In August, the separatist attacks became more frequent, and more intensive. Separatists attacked villages in South Ossetia that were held by Georgians, finally “obliterating” one. At this point, Russian planes entered Georgian airspace in South Ossetia.
Georgia sent planes to bomb targets in South Ossetia - presumably separatist positions that had been attacking Georgian villages.
Russia responded with many more flights, and incursions beyond South Ossetia and the other autonomous region of Georgia. They also sent ground troops,
What’s Georgia supposed to do? Roll over and play dead, like Poland? Czechoslovakia? Afghanistan? Tiny country versus huge military: hmmm…..

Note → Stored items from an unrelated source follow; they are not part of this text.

import Mathlib
import Summits.ResolutionOfSingularities.ResolutionOfSingularities.Theorems.RadicialJungCleanModelsCleanTauTwoSlice
import Summits.ResolutionOfSingularities.ResolutionOfSingularities.Theorems.RadicialJungCleanModelsCleanDimTwoSlice
import Summits.ResolutionOfSingularities.ResolutionOfSingularities.Theorems.RadicialJungCleanModelsCleanPermissibleSeq
import Summits.ResolutionOfSingularities.ResolutionOfSingularities.Theorems.FrobeniusLadderFInjectiveMacaulayficationProp44Invariants
import Summits.ResolutionOfSingularities.ResolutionOfSingularities.Theorems.FrobeniusLadderFInjectiveMacaulayficationProp44InvariantsDim
import Summits.ResolutionOfSingularities.ResolutionOfSingularities.Theorems.FrobeniusLadderFInjectiveMacaulayficationProp44OfOrderReducible
import HarnessLib

/-!
# Route `RadicialJung`, crux `CleanModels` (stmt-ResolutionOfSingularities-15917), line `Sketch` rev 35, stub 6 `stub_cleanProp44` (X44c):
# THE CLEAN ASSEMBLY — X44c from THREE named residual slices (clean reach-tidy, clean `τ = 1` point slice, clean regular-curve slice)

Work item (W5) of the memo `Cruxes/CleanModels/Lines/Sketch-memo-4e-cleanPermissible.md` §7: the clean twin of the tree's sorry-free assembly
✓ `CP2008Prop44.cossartPiltant2008_prop44_holds` (`FrobeniusLadderFInjectiveMacaulayficationProp44Assembly.lean`: reach a tidy stage, carry the
invariants, settle each piece relative to the complement of the others, patch, compose), written in the output currency of X44c and PROVED MODULO
EXACTLY THE THREE PIECES WHERE CURVES ARE BLOWN UP (memo 4e §4 (a)(a′)(b): the births (B′)/(B5′) live there), which enter as hypotheses with kernel
signatures:

* `hreach` — CLEAN REACH-TIDY: the binders of ✓ `CP2008Prop44.stub_reach` plus the clean data (`char K(X) = p`, the line of `G` clean-regular at
  every point), conclusion: a CLEAN-permissible sequence to a tidy stage (pieces of the four kinds, verbatim).
* `htauOne` — CLEAN `τ = 1` ISOLATED-POINT SLICE: the binders of ✓ `CP2008Prop44.stub_tauOne_point` plus the clean data, conclusion: the
  conclusion of X44c on the open `V`.
* `hcurve` — CLEAN REGULAR-CURVE SLICE: the binders of ✓ `CP2008Prop44.stub_curve` WITHOUT the `τ = 1`-somewhere restriction (in the clean world
  the `τ ≥ 2` curve is not free either: the curve itself is blown up), plus the clean data, conclusion: the conclusion of X44c on `V`.

Everything else is kernel-checked here: the invariants at the tidy stage (✓ `CP2008Prop44.prop44Invariants_stage` over the forgetful map
✓ `isPermissibleBlowupSeq_of_isPermissibleSeq ∘ IsCleanPermissibleSeq.isPermissibleSeq`), clean-regularity of the line upstairs
(✓ `IsCleanPermissibleSeq.cleanRegAt`), the two ISOLATED-POINT slices (✓ `exists_isCleanPermissibleSeq_lt_comap_of_isolated_two_le_tau`,
✓ `exists_isCleanPermissibleSeq_lt_comap_of_isolated_coheight_two`), CLEAN PATCHING (✓ `exists_isCleanPermissibleSeq_lt_of_pieces`) and composition
(✓ `IsCleanPermissibleSeq.comp`).

* `cleanProp44_of_cleanPieces` — **`hreach → htauOne → hcurve →` the statement of `stub_cleanProp44` VERBATIM.**

Honest framing: OURS; the three hypotheses are NOT proved here (they are the research residual of X44c: memo 4e §2.4–2.6, (B′) settled by hand for
perfect residue fields, (B5′) open); nothing here proves X44c, any case of `CleanModels`, or resolution of singularities in characteristic `p`.
-/

noncomputable section

set_option linter.dupNamespace false -- mandated namespace of this single-conjunct summit

open CategoryTheory CategoryTheory.Limits AlgebraicGeometry TopologicalSpace IsLocalRing
open Literature.AlgebraicGeometry.Resolution Literature.AlgebraicGeometry.Motives
open Scheme.IdealSheafData

namespace Summit.ResolutionOfSingularities.ResolutionOfSingularities.Theorems.RadicialJung.CleanModels

/-- In the situation of `exists_isCleanPermissibleSeq_lt_of_pieces`: a point of order `≥ m` lies in `Z i` or outside `V i`. [folklore] -/
private theorem mem_or_not_mem_of_cover {X : Scheme.{0}} {J : X.IdealSheafData} {m : ℕ} {n : ℕ} {Z : Fin n → Set X}
    (hcov : ∀ z : X, (m : ℕ∞) ≤ idealOrder J z → ∃ i, z ∈ Z i) (i : Fin n) (V : X.Opens)
    (hV : (V : Set X) = (⋃ j ∈ {j : Fin n | j ≠ i}, Z j)ᶜ) (z : X) (hz : (m : ℕ∞) ≤ idealOrder J z) :
    z ∈ Z i ∨ z ∉ (V : Set X) := by
  obtain ⟨j, hj⟩ := hcov z hz
  by_cases hji : j = i
  · exact Or.inl (hji ▸ hj)
  · right
    rw [hV, Set.mem_compl_iff, not_not]
    exact Set.mem_iUnion₂.mpr ⟨j, hji, hj⟩

/-- A piece contained in `V i`. [folklore] -/
private theorem subset_of_cover {X : Scheme.{0}} {n : ℕ} {Z : Fin n → Set X} (hdisj : ∀ i j, i ≠ j → Disjoint (Z i) (Z j))
    (i : Fin n) (V : X.Opens) (hV : (V : Set X) = (⋃ j ∈ {j : Fin n | j ≠ i}, Z j)ᶜ) : Z i ⊆ (V : Set X) := by
  intro z hz
  rw [hV, Set.mem_compl_iff, Set.mem_iUnion₂]
  rintro ⟨j, hj, hzj⟩
  exact Set.disjoint_left.mp (hdisj i j (Ne.symm hj)) hz hzj

set_option maxHeartbeats 800000 in
-- the binder lists of the three hypotheses and of X44c are long (as in the tree's `cossartPiltant2008_prop44_holds`)
/-- **THE CLEAN ASSEMBLY: X44c (`stub_cleanProp44`, verbatim) from clean reach-tidy, the clean `τ = 1` isolated-point slice and the clean
regular-curve slice.**  See the module docstring. [cite: CossartPiltant2008, Prop. 4.4] [cite: Piltant2013, Prop. 5.1 (proof, Step 2)] -/
theorem cleanProp44_of_cleanPieces
    (hreach : ∀ (p : ℕ), p.Prime → ∀ {X : Scheme.{0}} [IsIntegral X] [IsNoetherian X], CharP X.functionField p →
      ∀ (hX : Scheme.IsRegular X), Scheme.IsQuasiExcellent X → topologicalKrullDim X ≤ 3 →
      ∀ (G : X.functionField), (∀ x : X, CleanRegAt p (algebraMap (X.presheaf.stalk x) X.functionField) G) →
      ∀ (J : X.IdealSheafData) {μ : ℕ}, 1 ≤ μ → (∀ z, idealOrder J z ≤ μ) → (∀ z ∈ J.support, 1 < Order.coheight z) →
      ∃ (X₁ : Scheme.{0}) (Φ : X₁ ⟶ X) (_ : IsIntegral X₁) (_ : IsDominant Φ) (J₁ : X₁.IdealSheafData)
        (_ : IsCleanPermissibleSeq p Φ J μ J₁ G) (n : ℕ) (Z : Fin n → Set X₁),
        (∀ i, IsClosed (Z i)) ∧ (∀ i j, i ≠ j → Disjoint (Z i) (Z j)) ∧
        (∀ z : X₁, (μ : ℕ∞) ≤ idealOrder J₁ z → ∃ i, z ∈ Z i) ∧
        ∀ i, (∃ x : X₁, Z i = {x} ∧ idealOrder J₁ x = μ ∧ (maximalIdeal (X₁.presheaf.stalk x)).spanFinrank = 3 ∧
                ∀ hr : IsRegularLocalRing (X₁.presheaf.stalk x), 2 ≤ @stalkTau X₁ J₁ x hr μ) ∨
             (∃ x : X₁, Z i = {x} ∧ idealOrder J₁ x = μ ∧ (maximalIdeal (X₁.presheaf.stalk x)).spanFinrank = 3 ∧
                ∀ hr : IsRegularLocalRing (X₁.presheaf.stalk x), @stalkTau X₁ J₁ x hr μ = 1) ∨
             (∃ x : X₁, Z i = {x} ∧ idealOrder J₁ x = μ ∧ Order.coheight x = 2) ∨
             (∃ Y : Closeds X₁, Z i = (Y : Set X₁) ∧ Scheme.IsRegular (vanishingIdeal Y).subscheme ∧
                IsIrreducible (Y : Set X₁) ∧ (∀ y ∈ (Y : Set X₁), idealOrder J₁ y = μ) ∧
                ∀ y ∈ (Y : Set X₁), ∀ hr : IsRegularLocalRing (X₁.presheaf.stalk y),
                  ∃ c : Fin 2 → X₁.presheaf.stalk y, @IsRsopPart _ _ _ 2 c ∧
                    Ideal.span (Set.range c) = stalkIdeal (vanishingIdeal Y) y))
    (htauOne : ∀ (p : ℕ), p.Prime → ∀ {X : Scheme.{0}} [IsIntegral X] [IsNoetherian X], CharP X.functionField p →
      ∀ (hX : Scheme.IsRegular X), Scheme.IsQuasiExcellent X → topologicalKrullDim X ≤ 3 →
      ∀ (G : X.functionField), (∀ x : X, CleanRegAt p (algebraMap (X.presheaf.stalk x) X.functionField) G) →
      ∀ (J : X.IdealSheafData) {m : ℕ}, 1 ≤ m → (∀ z, idealOrder J z ≤ m) → (∀ z ∈ J.support, 1 < Order.coheight z) →
      ∀ (V : X.Opens) (x : X), x ∈ V → ∀ (hcl : IsClosed ({x} : Set X)),
      (∀ z : X, (m : ℕ∞) ≤ idealOrder J z → z = x ∨ z ∉ (V : Set X)) → idealOrder J x = m →
      (maximalIdeal (X.presheaf.stalk x)).spanFinrank = 3 → (haveI := hX x; stalkTau J x m = 1) → IsGRing (X.presheaf.stalk x) →
      ∀ [IsIntegral ((V : X.Opens) : Scheme.{0})] [IsDominant V.ι],
      ∃ (V' : Scheme.{0}) (π : V' ⟶ V) (_ : IsIntegral V') (_ : IsDominant π) (K' : V'.IdealSheafData),
        IsCleanPermissibleSeq p π (J.comap V.ι) m K' (RatFn.functionFieldMap V.ι G) ∧ ∀ y, idealOrder K' y < m)
    (hcurve : ∀ (p : ℕ), p.Prime → ∀ {X : Scheme.{0}} [IsIntegral X] [IsNoetherian X], CharP X.functionField p →
      ∀ (hX : Scheme.IsRegular X), Scheme.IsQuasiExcellent X → topologicalKrullDim X ≤ 3 →
      ∀ (G : X.functionField), (∀ x : X, CleanRegAt p (algebraMap (X.presheaf.stalk x) X.functionField) G) →
      ∀ (J : X.IdealSheafData) {m : ℕ}, 1 ≤ m → (∀ z, idealOrder J z ≤ m) → (∀ z ∈ J.support, 1 < Order.coheight z) →
      ∀ (V : X.Opens) (Y : Closeds X), Scheme.IsRegular (vanishingIdeal Y).subscheme → IsIrreducible (Y : Set X) →
      (Y : Set X) ⊆ (V : Set X) → (∀ z : X, (m : ℕ∞) ≤ idealOrder J z → z ∈ (Y : Set X) ∨ z ∉ (V : Set X)) →
      (∀ y ∈ (Y : Set X), idealOrder J y = m) →
      (∀ y ∈ (Y : Set X), haveI := hX y; ∃ c : Fin 2 → X.presheaf.stalk y, IsRsopPart c ∧
        Ideal.span (Set.range c) = stalkIdeal (vanishingIdeal Y) y) →
      ∀ [IsIntegral ((V : X.Opens) : Scheme.{0})] [IsDominant V.ι],
      ∃ (V' : Scheme.{0}) (π : V' ⟶ V) (_ : IsIntegral V') (_ : IsDominant π) (K' : V'.IdealSheafData),
        IsCleanPermissibleSeq p π (J.comap V.ι) m K' (RatFn.functionFieldMap V.ι G) ∧ ∀ y, idealOrder K' y < m) :
    ∀ (p : ℕ), p.Prime → ∀ (S : Scheme.{0}) [IsIntegral S] [IsNoetherian S],
      CharP S.functionField p → Scheme.IsRegular S → Scheme.IsExcellent S → topologicalKrullDim S = 3 →
      ∀ G₀ : S.functionField, (∀ s : S, CleanRegAt p (algebraMap (S.presheaf.stalk s) S.functionField) G₀) →
      ∀ I : S.IdealSheafData, I ≠ ⊥ →
      ∀ (X : Scheme.{0}) (ρ : X ⟶ S) [IsIntegral X] [IsNoetherian X] [IsDominant ρ],
        IsCleanRegularCentreBlowupSeq p ρ I G₀ →
        (∀ x : X, CleanRegAt p (algebraMap (X.presheaf.stalk x) X.functionField) (RatFn.functionFieldMap ρ G₀)) →
        ∀ (J : X.IdealSheafData) (μ : ℕ), 1 ≤ μ →
          (∀ x ∈ J.support, 1 < Order.coheight x) → (∀ x, idealOrder J x ≤ μ) → (∃ x, idealOrder J x = μ) →
          ∃ (X' : Scheme.{0}) (π : X' ⟶ X) (_ : IsIntegral X') (_ : IsDominant π) (J' : X'.IdealSheafData),
            IsCleanPermissibleSeq p π J μ J' (RatFn.functionFieldMap ρ G₀) ∧ ∀ x, idealOrder J' x < μ := by
  intro p hp S _ _ hchar hS hexc hdimS G₀ _ I _ X ρ _ _ _ hρ hG J μ hμ hcodim hle _
  have hρ' : IsRegularCentreBlowupSeq ρ I := hρ.isRegularCentreBlowupSeq
  have hX : Scheme.IsRegular X := hρ'.isRegular hS
  have hqe : Scheme.IsQuasiExcellent X := hρ'.isQuasiExcellent hexc
  have hX3 : topologicalKrullDim X ≤ 3 := CP2008Prop44.topologicalKrullDim_stage_le hρ' inferInstance (n := 3) hdimS.le
  haveI hcharX : CharP X.functionField p := charP_of_injective_ringHom (RatFn.functionFieldMap ρ).injective p
  set G : X.functionField := RatFn.functionFieldMap ρ G₀ with hGdef
  -- reach a tidy stage by a CLEAN-permissible sequence
  obtain ⟨X₁, Φ, hint₁', hΦ, J₁, hseq, n, Z, hZc, hdisj, hcov, hkind⟩ := hreach p hp hcharX hX hqe hX3 G hG J hμ hle hcodim
  haveI := hint₁'
  haveI := hΦ
  -- the invariants at the tidy stage (over the forgetful map to the W4.6 currency)
  have hseqW : CampaignW46.IsPermissibleBlowupSeq J μ Φ J₁ :=
    CP2008Prop44.isPermissibleBlowupSeq_of_isPermissibleSeq hseq.isPermissibleSeq
  obtain ⟨-, hnoeth₁, hX₁, hqe₁, hle₁, hcodim₁, hG₁⟩ :=
    CP2008Prop44.prop44Invariants_stage S hS hexc I X ρ hρ' J μ hμ hcodim hle hseqW
  have hX3₁ : topologicalKrullDim X₁ ≤ 3 := CP2008Prop44.prop44Invariants_stage_dim hρ' (n := 3) hdimS.le hseqW
  haveI := hnoeth₁
  haveI hcharX₁ : CharP X₁.functionField p := charP_of_injective_ringHom (RatFn.functionFieldMap Φ).injective p
  -- the line stays clean-regular at every point of the tidy stage
  have hG₁' : ∀ x : X₁, CleanRegAt p (algebraMap (X₁.presheaf.stalk x) X₁.functionField) (RatFn.functionFieldMap Φ G) :=
    hseq.cleanRegAt hp hcharX hG
  -- settle each piece relative to the complement of the others, and patch
  have hred : ∃ (X' : Scheme.{0}) (π : X' ⟶ X₁) (_ : IsIntegral X') (_ : IsDominant π) (J' : X'.IdealSheafData),
      IsCleanPermissibleSeq p π J₁ μ J' (RatFn.functionFieldMap Φ G) ∧ ∀ x, idealOrder J' x < μ := by
    refine exists_isCleanPermissibleSeq_lt_of_pieces J₁ μ (RatFn.functionFieldMap Φ G) Z hZc hdisj hcov fun i V hV => ?_
    intro hVint hVdom
    have hbad := mem_or_not_mem_of_cover hcov i V hV
    have hZV := subset_of_cover hdisj i V hV
    rcases hkind i with ⟨x, hZ, hord, hdim, hτ⟩ | ⟨x, hZ, hord, hdim, hτ⟩ | ⟨x, hZ, hord, hcoh⟩ | ⟨Y, hZ, hreg, hirr, hordY, hcurveY⟩
    · -- τ ≥ 2 threefold point: the CLEAN isolated τ ≥ 2 branch (✓ `…CleanTauTwoSlice`)
      have hxV : x ∈ V := hZV (by rw [hZ]; exact Set.mem_singleton x)
      have hcl : IsClosed ({x} : Set X₁) := hZ ▸ hZc i
      exact exists_isCleanPermissibleSeq_lt_comap_of_isolated_two_le_tau hp hX₁ J₁ hμ (RatFn.functionFieldMap Φ G) hG₁' V x hxV hcl
        (fun z hz => (hbad z hz).imp (fun h => by rw [hZ] at h; exact h) id) hord hdim (hτ (hX₁ x)) (hG₁ x)
    · -- τ = 1 threefold point: HYPOTHESIS `htauOne`
      have hxV : x ∈ V := hZV (by rw [hZ]; exact Set.mem_singleton x)
      have hcl : IsClosed ({x} : Set X₁) := hZ ▸ hZc i
      exact htauOne p hp hcharX₁ hX₁ hqe₁ hX3₁ (RatFn.functionFieldMap Φ G) hG₁' J₁ hμ hle₁ hcodim₁ V x hxV hcl
        (fun z hz => (hbad z hz).imp (fun h => by rw [hZ] at h; exact h) id) hord hdim (hτ (hX₁ x)) (hG₁ x)
    · -- coheight-2 point: the CLEAN local-dimension-two branch (✓ `…CleanDimTwoSlice`)
      have hxV : x ∈ V := hZV (by rw [hZ]; exact Set.mem_singleton x)
      have hcl : IsClosed ({x} : Set X₁) := hZ ▸ hZc i
      exact exists_isCleanPermissibleSeq_lt_comap_of_isolated_coheight_two hp hX₁ J₁ hμ hle₁ hcodim₁ (RatFn.functionFieldMap Φ G) hG₁'
        V x hxV hcl (fun z hz => (hbad z hz).imp (fun h => by rw [hZ] at h; exact h) id) hord hcoh
    · -- regular curve: HYPOTHESIS `hcurve`
      exact hcurve p hp hcharX₁ hX₁ hqe₁ hX3₁ (RatFn.functionFieldMap Φ G) hG₁' J₁ hμ hle₁ hcodim₁ V Y hreg hirr (hZ ▸ hZV)
        (fun z hz => (hbad z hz).imp (fun h => by rw [hZ] at h; exact h) id) hordY (fun y hy => hcurveY y hy (hX₁ y))
  -- compose with the reach sequence
  obtain ⟨X', π, hX', hπ, J', hseq', hlt⟩ := hred
  haveI := hX'
  haveI := hπ
  exact ⟨X', π ≫ Φ, inferInstance, inferInstance, J', hseq.comp hseq' rfl, hlt⟩

end Summit.ResolutionOfSingularities.ResolutionOfSingularities.Theorems.RadicialJung.CleanModels

end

The “Rose Revolution” was a free election; the controversy was that it appeared to observers to be rigged in favor of the incumbent; public protests and new elections confirmed the observers’ interpretations, and the incumbent eventually resigned. Woo-hoo! Big “revolution”!
I am not in favor of destroying the Roki tunnel. Russia doesn’t need to occupy or gain benefit from Georgia. Simply ruining their economy will accomplish their objectives as well. The elected president won, in part, in response to pledges to reunite the country. His preferred method? To make the Georgian economy productive and thriving, drawing the willing cooperation of previously separatist areas. Destroy the economy, and the government will have no strength left. Blockade the tunnel. Put a ton of stuff in front of it. Let military types find ways to do this - I’m not an expert in those areas. But there are other roads into the country, and the Russians will just shift to these if the Roki entrance is barred.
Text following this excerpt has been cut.